Buon Natale, Taranto

 

Coltivare la speranza di diventare finalmente una vera comunità
pubblicato il 25 Dicembre 2019, 10:21
2 mins

Passerà, questo, come il Natale del presidente del Consiglio Giuseppe Conte in visita alla città. Proprio come Paolo VI, nell’ormai lontano 1968. Stessa sede – lo stabilimento siderurgico – ma molto, molto diversi i personaggi e le stature. Con tutto il rispetto per Conte, al quale va almeno riconosciuto il merito di metterci la faccia. A prescindere, visto e considerato che altri – tanti, troppi – hanno propalato in un passato nemmeno troppo lontano mirabolanti promesse. E poi da queste parti sono scomparsi… molto coraggiosamente.

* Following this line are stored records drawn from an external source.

/-- **One step of the induction in Stacks 01PF: extension across an affine open `V`.** In a
quasi-separated scheme `X`, let `U` be a quasi-compact open, `V` an affine open, `𝓕` a sheaf of
ideals and `𝓗` an ideal sheaf with `𝓗|_U ⊆ 𝓕|_U` of finite type. Then there is an ideal sheaf `𝓗₁`
with `𝓗₁|_{U ∪ V} ⊆ 𝓕|_{U ∪ V}` of finite type and `𝓗₁|_U = 𝓗|_U`: extend `𝓗|_{U ∩ V}` to an
ideal sheaf `𝓖_V ⊆ 𝓕|_V` of finite type on the affine scheme `V` (the affine case, `U ∩ V` being
quasi-compact) and glue, `𝓗₁ = (𝓗|_U)_* ⊓ (𝓖_V)_*`. [cite: StacksProject, Tag 01PF (proof)] -/
theorem exists_extend_sup_affine [QuasiSeparatedSpace X] (U : X.Opens) (hU : IsCompact (U : Set X))
    (V : X.affineOpens) (F H : X.IdealSheafData)
    (hH : ∀ W : X.affineOpens, (W : X.Opens) ≤ U → (H.ideal W).FG)
    (hHF : ∀ W : X.affineOpens, (W : X.Opens) ≤ U → H.ideal W ≤ F.ideal W) :
    ∃ H₁ : X.IdealSheafData,
      (∀ W : X.affineOpens, (W : X.Opens) ≤ U ⊔ V → (H₁.ideal W).FG) ∧
      (∀ W : X.affineOpens, (W : X.Opens) ≤ U ⊔ V → H₁.ideal W ≤ F.ideal W) ∧
      ∀ W : X.affineOpens, (W : X.Opens) ≤ U → H₁.ideal W = H.ideal W := by
  haveI : IsAffine (V : Scheme.{u}) := V.2
  haveI hqU : QuasiCompact U.ι := quasiCompact_ι_of_isCompact U hU
  haveI hqV : QuasiCompact (V : X.Opens).ι := quasiCompact_ι_of_isCompact _ V.2.isCompact
  -- `U ∩ V` is a quasi-compact open of the affine scheme `V`
  have hUV : IsCompact (((V : X.Opens).ι ⁻¹ᵁ U : (V : Scheme.{u}).Opens) : Set (V : Scheme.{u})) :=
    (V : X.Opens).ι.isCompact_preimage hU
  -- the affine case on `V`
  have hH' : ∀ W' : (V : Scheme.{u}).affineOpens, (W' : (V : Scheme.{u}).Opens) ≤ (V : X.Opens).ι ⁻¹ᵁ U →
      ((H.comap (V : X.Opens).ι).ideal W').FG := fun W' hW' => by
    rw [ideal_comap_of_isOpenImmersion]
    exact fg_comap_of_bijective _ (ConcreteCategory.bijective_of_isIso ((V : X.Opens).ι.appIso _).inv)
      (hH (imageAffineOpens _ W')
      (((V : X.Opens).ι.image_mono hW').trans ((V : X.Opens).ι.image_preimage_le U)))
  have hHF' : ∀ W' : (V : Scheme.{u}).affineOpens, (W' : (V : Scheme.{u}).Opens) ≤ (V : X.Opens).ι ⁻¹ᵁ U →
      (H.comap (V : X.Opens).ι).ideal W' ≤ (F.comap (V : X.Opens).ι).ideal W' := fun W' hW' => by
    rw [ideal_comap_of_isOpenImmersion, ideal_comap_of_isOpenImmersion]
    exact Ideal.comap_mono (hHF (imageAffineOpens _ W')
      (((V : X.Opens).ι.image_mono hW').trans ((V : X.Opens).ι.image_preimage_le U)))
  obtain ⟨GV, hGVfg, hGVF, hGVeq⟩ := exists_fg_le_ideal_eq_of_isAffine (X := (V : Scheme.{u}))
    ((V : X.Opens).ι ⁻¹ᵁ U) hUV (F.comap (V : X.Opens).ι) (H.comap (V : X.Opens).ι) hH' hHF'
  -- `GV` agrees with `H` on `U ∩ V ⊆ V`
  have hGVH : GV.comap ((V : X.Opens).ι ⁻¹ᵁ U).ι = (H.comap (V : X.Opens).ι).comap ((V : X.Opens).ι ⁻¹ᵁ U).ι :=
    comap_ι_eq_of_forall_ideal_eq hGVeq
  -- the glued ideal sheaf `H₁` and its two restrictions
  have e₁ : ((H.comap U.ι).map U.ι ⊓ GV.map (V : X.Opens).ι).comap U.ι = H.comap U.ι := by
    rw [comap_inf_of_isOpenImmersion, comap_map_of_isOpenImmersion, inf_eq_left,
      ← map_morphismRestrict_eq_comap_ι, le_map_iff_comap_le, ← Scheme.IdealSheafData.comap_comp,
      morphismRestrict_ι, Scheme.IdealSheafData.comap_comp, hGVH]
  have e₂ : ((H.comap U.ι).map U.ι ⊓ GV.map (V : X.Opens).ι).comap (V : X.Opens).ι = GV := by
    rw [comap_inf_of_isOpenImmersion, comap_map_of_isOpenImmersion, inf_eq_right,
      ← map_morphismRestrict_eq_comap_ι, le_map_iff_comap_le, ← Scheme.IdealSheafData.comap_comp]
    -- compare the two presentations of `U ∩ V` over `V`
    let θ := IsOpenImmersion.isoOfRangeEq (U.ι ∣_ (V : X.Opens)) (((V : X.Opens).ι ⁻¹ᵁ U).ι)
      (range_morphismRestrict_ι U V)
    have hθ : U.ι ∣_ (V : X.Opens) = θ.hom ≫ ((V : X.Opens).ι ⁻¹ᵁ U).ι :=
      (IsOpenImmersion.isoOfRangeEq_hom_fac _ _ _).symm
    have key : GV.comap (U.ι ∣_ (V : X.Opens)) = H.comap ((U.ι ∣_ (V : X.Opens)) ≫ (V : X.Opens).ι) := by
      rw [hθ, Scheme.IdealSheafData.comap_comp, hGVH, ← Scheme.IdealSheafData.comap_comp,
        ← Scheme.IdealSheafData.comap_comp, Category.assoc]
    rw [key, morphismRestrict_ι]
  refine ⟨(H.comap U.ι).map U.ι ⊓ GV.map (V : X.Opens).ι, ?_, ?_, fun W hW => ?_⟩
  · -- of finite type on `U ∪ V`
    intro W hW
    refine fg_ideal_of_le_iSup _ (fun b : Bool => cond b U (V : X.Opens)) (fun b W' hW' => ?_) W
      (by rwa [iSup_bool_eq])
    cases b with
    | true =>
      rw [ideal_eq_of_comap_ι_eq e₁ W' hW']
      exact hH W' hW'
    | false =>
      exact fg_ideal_of_fg_ideal_comap_ι (U := (V : X.Opens)) (fun W'' => by rw [e₂]; exact hGVfg W'')
        W' hW'
  · -- contained in `F` on `U ∪ V`
    intro W hW
    refine ideal_le_ideal_of_le_iSup _ _ (fun b : Bool => cond b U (V : X.Opens)) (fun b W' hW' => ?_) W
      (by rwa [iSup_bool_eq])
    cases b with
    | true =>
      rw [ideal_eq_of_comap_ι_eq e₁ W' hW']
      exact hHF W' hW'
    | false =>
      exact ideal_le_of_comap_ι_le (U := (V : X.Opens)) (by rw [e₂]; exact hGVF) W' hW'
  · -- equal to `H` on `U`
    exact ideal_eq_of_comap_ι_eq e₁ W hW

/-- A quasi-compact scheme has a finite set of affine opens covering it. [folklore] -/
theorem exists_finset_affineOpens_iSup_eq_top (X : Scheme.{u}) [CompactSpace X] :
    ∃ t : Finset X.affineOpens, (⊤ : X.Opens) ≤ ⨆ V ∈ t, (V : X.Opens) := by
  classical
  let 𝒰 := X.affineCover.finiteSubcover
  let g : 𝒰.I₀ → X.affineOpens := fun i => ⟨(𝒰.f i).opensRange, isAffineOpen_opensRange (𝒰.f i)⟩
  refine ⟨Finset.univ.image g, ?_⟩
  rw [← 𝒰.iSup_opensRange]
  exact iSup_le fun i => le_iSup₂_of_le (g i) (Finset.mem_image_of_mem g (Finset.mem_univ i)) le_rfl

/-- **Stacks 01PF for sheaves of ideals (extension from a quasi-compact open of a quasi-compact
quasi-separated scheme).** Let `X` be quasi-compact and quasi-separated, `U ⊆ X` a quasi-compact
open, `𝓕` a quasi-coherent sheaf of ideals on `X` and `𝓗` an ideal sheaf whose section ideals on
the affine opens `W ⊆ U` are finitely generated and contained in those of `𝓕`. Then there is an
ideal sheaf `𝓖 ⊆ 𝓕` of finite type on `X` with the same section ideals as `𝓗` on every affine
open `W ⊆ U`. Stacks: "Let `X` be a quasi-compact and quasi-separated scheme. Let `U ⊂ X` be a
quasi-compact open. Let `𝓕` be a quasi-coherent `𝒪_X`-module. Let `𝓖 ⊂ 𝓕|_U` be a
quasi-coherent `𝒪_U`-submodule which is of finite type. Then there exists a quasi-coherent
submodule `𝓖' ⊂ 𝓕` which is of finite type such that `𝓖'|_U = 𝓖`", here for `𝓕` a sheaf of
ideals. Proof as printed: induction on the number of affine opens in a finite affine open cover
of `X`, by `exists_extend_sup_affine`. [cite: StacksProject, Tag 01PF] -/
theorem exists_fg_le_ideal_eq [CompactSpace X] [QuasiSeparatedSpace X] (U : X.Opens)
    (hU : IsCompact (U : Set X)) (F H : X.IdealSheafData)
    (hH : ∀ W : X.affineOpens, (W : X.Opens) ≤ U → (H.ideal W).FG)
    (hHF : ∀ W : X.affineOpens, (W : X.Opens) ≤ U → H.ideal W ≤ F.ideal W) :
    ∃ G : X.IdealSheafData, (∀ W : X.affineOpens, (G.ideal W).FG) ∧ G ≤ F ∧
      ∀ W : X.affineOpens, (W : X.Opens) ≤ U → G.ideal W = H.ideal W := by
  classical
  obtain ⟨t, ht⟩ := exists_finset_affineOpens_iSup_eq_top X
  suffices key : ∀ (t : Finset X.affineOpens) (U : X.Opens) (_ : IsCompact (U : Set X))
      (H : X.IdealSheafData), (∀ W : X.affineOpens, (W : X.Opens) ≤ U → (H.ideal W).FG) →
      (∀ W : X.affineOpens, (W : X.Opens) ≤ U → H.ideal W ≤ F.ideal W) →
      (⊤ : X.Opens) ≤ U ⊔ ⨆ V ∈ t, (V : X.Opens) →
      ∃ G : X.IdealSheafData, (∀ W : X.affineOpens, (G.ideal W).FG) ∧ G ≤ F ∧
        ∀ W : X.affineOpens, (W : X.Opens) ≤ U → G.ideal W = H.ideal W from
    key t U hU H hH hHF (ht.trans le_sup_right)
  intro t
  induction t using Finset.induction_on with
  | empty =>
    intro U _ H hH hHF htop
    have hWU : ∀ W : X.affineOpens, (W : X.Opens) ≤ U := fun W =>
      le_top.trans (htop.trans (by simp))
    exact ⟨H, fun W => hH W (hWU W), fun W => hHF W (hWU W), fun W _ => rfl⟩
  | insert V t _ ih =>
    intro U hU H hH hHF htop
    obtain ⟨H₁, h₁fg, h₁F, h₁eq⟩ := exists_extend_sup_affine U hU V F H hH hHF
    have hU₁ : IsCompact ((U ⊔ (V : X.Opens) : X.Opens) : Set X) := by
      rw [Opens.coe_sup]
      exact hU.union V.2.isCompact
    obtain ⟨G, hGfg, hGF, hGeq⟩ := ih (U ⊔ V) hU₁ H₁ h₁fg h₁F
      (by rwa [Finset.iSup_insert, ← sup_assoc] at htop)
    exact ⟨G, hGfg, hGF, fun W hW => (hGeq W (hW.trans le_sup_left)).trans (h₁eq W hW)⟩
import Summits.HubbardSuperconductivity.HubbardSuperconductivity.Theorems.AnisotropyChordTransferFibre3FinXC2Eval
import Summits.HubbardSuperconductivity.HubbardSuperconductivity.Theorems.AnisotropyChordTransferFibre3FinXC2P22f
import Summits.HubbardSuperconductivity.HubbardSuperconductivity.Theorems.AnisotropyChordTransferFibre3FinXC2P22g

/-!
# Route `AnisotropyChord` / H0 rotor rung: FIN XBC2 combined (rows `N₁` + C) certificate at `L = 22` — cell facts, part `f`

Kernel facts `xbcCellAny2 22 (49/50) 20 la lb (c, bn) = true` (evaluator `…FinXC2Eval` on `…FinXB2Eval`, point wedges rewritten to certified literal tables `…FinXC2P22*`) for 1 λ-cell(s)
(`…FinXC2Eval.xbcCheck2`; cell design: g5 `xbc_design.py` (≤ 2.5 % cells, b = bn/20 ≥ 1.04·b_cell), mirrors `xb_mirror.py`/`xc_mirror.py`); assembled in `…FinXC2TwentyTwo`.
Prover seat `hubbard-h0-rotor-p3` g6; helper for piece A = stmt-HubbardSuperconductivity-23918 of rung 19089 (`--supports`, helper class).
WHAT THIS IS NOT: nothing here proves superconductivity in the Hubbard model (rotor TARGET as worded stays FALSE, g15 verdict); kernel facts for the FIN certificate of TWO hypotheses (rows `N₁`, C) of ONE conditional reduction.  Tree imports only; no sorry, no new axioms.
-/

set_option linter.dupNamespace false

namespace Summit.HubbardSuperconductivity.HubbardSuperconductivity.Theorems.AnisotropyChord.Transfer.Fibre3

namespace FinXB

set_option maxHeartbeats 4000000 in
/-- kernel fact: cell 20 at `L = 22` (certified, (c, bn) = ((11/20 : ℚ), 12)). [folklore] -/
theorem xbc2c22_20 : xbcCellAny2 22 (49/50 : ℚ) 20 181721350511492 186264384274280 ((11/20 : ℚ), (12 : ℕ)) = true := by
  unfold xbcCellAny2
  rw [twc22_5_eq, twc22_6_eq]
  decide +kernel

end FinXB

end Summit.HubbardSuperconductivity.HubbardSuperconductivity.Theorems.AnisotropyChord.Transfer.Fibre3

Taranto trascorre certo un Natale difficile, incerto, nel quale non può che affidarsi alla speranza. Che poi, passatecela, è sempre l’ultima a morire. E’ città in crisi morale, economica, sociale, è aggrappata a un domani del quale non si conosce alcunchè. Vive perchè deve, prega perchè deve, spera perchè così è se vi pare. Ma non può progettare, perchè nessuno ora può promettere.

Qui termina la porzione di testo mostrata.